● **RECORDED DATA**:
○ ○ ○ ○ ○ ○ ○

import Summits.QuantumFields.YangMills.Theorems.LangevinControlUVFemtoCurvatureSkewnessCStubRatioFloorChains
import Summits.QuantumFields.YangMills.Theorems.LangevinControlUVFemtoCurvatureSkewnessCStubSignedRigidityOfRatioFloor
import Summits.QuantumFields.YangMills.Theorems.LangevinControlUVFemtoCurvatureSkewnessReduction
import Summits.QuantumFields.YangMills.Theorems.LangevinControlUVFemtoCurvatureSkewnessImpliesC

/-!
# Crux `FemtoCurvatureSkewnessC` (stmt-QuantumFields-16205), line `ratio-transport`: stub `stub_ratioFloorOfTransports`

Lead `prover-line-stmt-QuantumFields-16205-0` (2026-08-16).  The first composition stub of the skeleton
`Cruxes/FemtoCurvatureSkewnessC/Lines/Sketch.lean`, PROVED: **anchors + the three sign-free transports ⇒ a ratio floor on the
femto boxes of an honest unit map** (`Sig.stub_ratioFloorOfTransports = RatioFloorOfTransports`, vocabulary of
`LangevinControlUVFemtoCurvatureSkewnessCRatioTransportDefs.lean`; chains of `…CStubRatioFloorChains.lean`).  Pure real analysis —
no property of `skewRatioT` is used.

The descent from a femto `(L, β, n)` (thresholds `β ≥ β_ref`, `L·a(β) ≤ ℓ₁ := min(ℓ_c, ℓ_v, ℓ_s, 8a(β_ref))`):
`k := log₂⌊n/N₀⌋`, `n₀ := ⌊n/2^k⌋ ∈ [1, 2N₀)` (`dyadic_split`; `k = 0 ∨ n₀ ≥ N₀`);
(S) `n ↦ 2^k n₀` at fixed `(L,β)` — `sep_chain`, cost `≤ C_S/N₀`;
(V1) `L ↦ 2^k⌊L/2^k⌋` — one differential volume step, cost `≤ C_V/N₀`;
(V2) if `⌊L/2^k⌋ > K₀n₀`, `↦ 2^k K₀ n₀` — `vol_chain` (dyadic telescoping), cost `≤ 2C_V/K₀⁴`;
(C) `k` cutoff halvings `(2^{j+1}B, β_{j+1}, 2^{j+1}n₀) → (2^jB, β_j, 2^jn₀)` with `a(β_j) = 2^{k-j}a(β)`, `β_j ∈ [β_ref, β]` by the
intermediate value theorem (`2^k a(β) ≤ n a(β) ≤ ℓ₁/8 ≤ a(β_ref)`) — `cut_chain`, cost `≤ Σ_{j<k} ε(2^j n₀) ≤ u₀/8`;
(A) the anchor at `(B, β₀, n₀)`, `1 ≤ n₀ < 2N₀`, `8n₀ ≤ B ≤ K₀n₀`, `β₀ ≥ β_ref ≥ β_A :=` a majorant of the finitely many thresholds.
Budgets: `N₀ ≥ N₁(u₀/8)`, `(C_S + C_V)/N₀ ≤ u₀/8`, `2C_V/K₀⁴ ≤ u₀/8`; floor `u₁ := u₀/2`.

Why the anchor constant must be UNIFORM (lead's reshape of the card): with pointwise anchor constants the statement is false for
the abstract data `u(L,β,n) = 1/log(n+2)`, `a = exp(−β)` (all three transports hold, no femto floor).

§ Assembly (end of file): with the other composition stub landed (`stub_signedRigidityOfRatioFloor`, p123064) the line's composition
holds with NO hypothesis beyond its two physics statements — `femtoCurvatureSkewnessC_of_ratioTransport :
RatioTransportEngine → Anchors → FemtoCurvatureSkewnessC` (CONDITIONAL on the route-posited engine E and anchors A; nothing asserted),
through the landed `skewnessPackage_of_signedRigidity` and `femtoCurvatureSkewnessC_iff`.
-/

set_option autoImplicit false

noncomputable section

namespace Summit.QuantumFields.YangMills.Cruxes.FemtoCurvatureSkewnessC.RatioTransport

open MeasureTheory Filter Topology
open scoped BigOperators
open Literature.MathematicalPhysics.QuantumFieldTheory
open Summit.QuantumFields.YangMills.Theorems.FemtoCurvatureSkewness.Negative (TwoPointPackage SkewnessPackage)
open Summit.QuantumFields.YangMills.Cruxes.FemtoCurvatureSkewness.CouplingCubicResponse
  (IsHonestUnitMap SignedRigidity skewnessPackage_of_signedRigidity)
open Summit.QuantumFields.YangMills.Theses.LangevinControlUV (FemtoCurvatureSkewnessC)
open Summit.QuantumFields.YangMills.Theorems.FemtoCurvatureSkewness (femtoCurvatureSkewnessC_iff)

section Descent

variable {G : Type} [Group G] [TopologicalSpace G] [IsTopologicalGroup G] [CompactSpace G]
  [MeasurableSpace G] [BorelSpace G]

○ ○ ○ ○ ○ ○ ○

All of the data above needs to be transcribed verbatim.

● **ANSWER FOR THIS EXERCISE**:
import Summits.QuantumFields.YangMills.Theorems.LangevinControlUVFemtoCurvatureSkewnessCStubRatioFloorChains
import Summits.QuantumFields.YangMills.Theorems.LangevinControlUVFemtoCurvatureSkewnessCStubSignedRigidityOfRatioFloor
import Summits.QuantumFields.YangMills.Theorems.LangevinControlUVFemtoCurvatureSkewnessReduction
import Summits.QuantumFields.YangMills.Theorems.LangevinControlUVFemtoCurvatureSkewnessImpliesC

/-!
# Crux `FemtoCurvatureSkewnessC` (stmt-QuantumFields-16205), line `ratio-transport`: stub `stub_ratioFloorOfTransports`

Lead `prover-line-stmt-QuantumFields-16205-0` (2026-08-16).  The first composition stub of the skeleton
`Cruxes/FemtoCurvatureSkewnessC/Lines/Sketch.lean`, PROVED: **anchors + the three sign-free transports ⇒ a ratio floor on the
femto boxes of an honest unit map** (`Sig.stub_ratioFloorOfTransports = RatioFloorOfTransports`, vocabulary of
`LangevinControlUVFemtoCurvatureSkewnessCRatioTransportDefs.lean`; chains of `…CStubRatioFloorChains.lean`).  Pure real analysis —
no property of `skewRatioT` is used.

The descent from a femto `(L, β, n)` (thresholds `β ≥ β_ref`, `L·a(β) ≤ ℓ₁ := min(ℓ_c, ℓ_v, ℓ_s, 8a(β_ref))`):
`k := log₂⌊n/N₀⌋`, `n₀ := ⌊n/2^k⌋ ∈ [1, 2N₀)` (`dyadic_split`; `k = 0 ∨ n₀ ≥ N₀`);
(S) `n ↦ 2^k n₀` at fixed `(L,β)` — `sep_chain`, cost `≤ C_S/N₀`;
(V1) `L ↦ 2^k⌊L/2^k⌋` — one differential volume step, cost `≤ C_V/N₀`;
(V2) if `⌊L/2^k⌋ > K₀n₀`, `↦ 2^k K₀ n₀` — `vol_chain` (dyadic telescoping), cost `≤ 2C_V/K₀⁴`;
(C) `k` cutoff halvings `(2^{j+1}B, β_{j+1}, 2^{j+1}n₀) → (2^jB, β_j, 2^jn₀)` with `a(β_j) = 2^{k-j}a(β)`, `β_j ∈ [β_ref, β]` by the
intermediate value theorem (`2^k a(β) ≤ n a(β) ≤ ℓ₁/8 ≤ a(β_ref)`) — `cut_chain`, cost `≤ Σ_{j<k} ε(2^j n₀) ≤ u₀/8`;
(A) the anchor at `(B, β₀, n₀)`, `1 ≤ n₀ < 2N₀`, `8n₀ ≤ B ≤ K₀n₀`, `β₀ ≥ β_ref ≥ β_A :=` a majorant of the finitely many thresholds.
Budgets: `N₀ ≥ N₁(u₀/8)`, `(C_S + C_V)/N₀ ≤ u₀/8`, `2C_V/K₀⁴ ≤ u₀/8`; floor `u₁ := u₀/2`.

Why the anchor constant must be UNIFORM (lead's reshape of the card): with pointwise anchor constants the statement is false for
the abstract data `u(L,β,n) = 1/log(n+2)`, `a = exp(−β)` (all three transports hold, no femto floor).

§ Assembly (end of file): with the other composition stub landed (`stub_signedRigidityOfRatioFloor`, p123064) the line's composition
holds with NO hypothesis beyond its two physics statements — `femtoCurvatureSkewnessC_of_ratioTransport :
RatioTransportEngine → Anchors → FemtoCurvatureSkewnessC` (CONDITIONAL on the route-posited engine E and anchors A; nothing asserted),
through the landed `skewnessPackage_of_signedRigidity` and `femtoCurvatureSkewnessC_iff`.
-/

set_option autoImplicit false

noncomputable section

namespace Summit.QuantumFields.YangMills.Cruxes.FemtoCurvatureSkewnessC.RatioTransport

open MeasureTheory Filter Topology
open scoped BigOperators
open Literature.MathematicalPhysics.QuantumFieldTheory
open Summit.QuantumFields.YangMills.Theorems.FemtoCurvatureSkewness.Negative (TwoPointPackage SkewnessPackage)
open Summit.QuantumFields.YangMills.Cruxes.FemtoCurvatureSkewness.CouplingCubicResponse
  (IsHonestUnitMap SignedRigidity skewnessPackage_of_signedRigidity)
open Summit.QuantumFields.YangMills.Theses.LangevinControlUV (FemtoCurvatureSkewnessC)
open Summit.QuantumFields.YangMills.Theorems.FemtoCurvatureSkewness (femtoCurvatureSkewnessC_iff)

section Descent

variable {G : Type} [Group G] [TopologicalSpace G] [IsTopologicalGroup G] [CompactSpace G]
  [MeasurableSpace G] [BorelSpace G]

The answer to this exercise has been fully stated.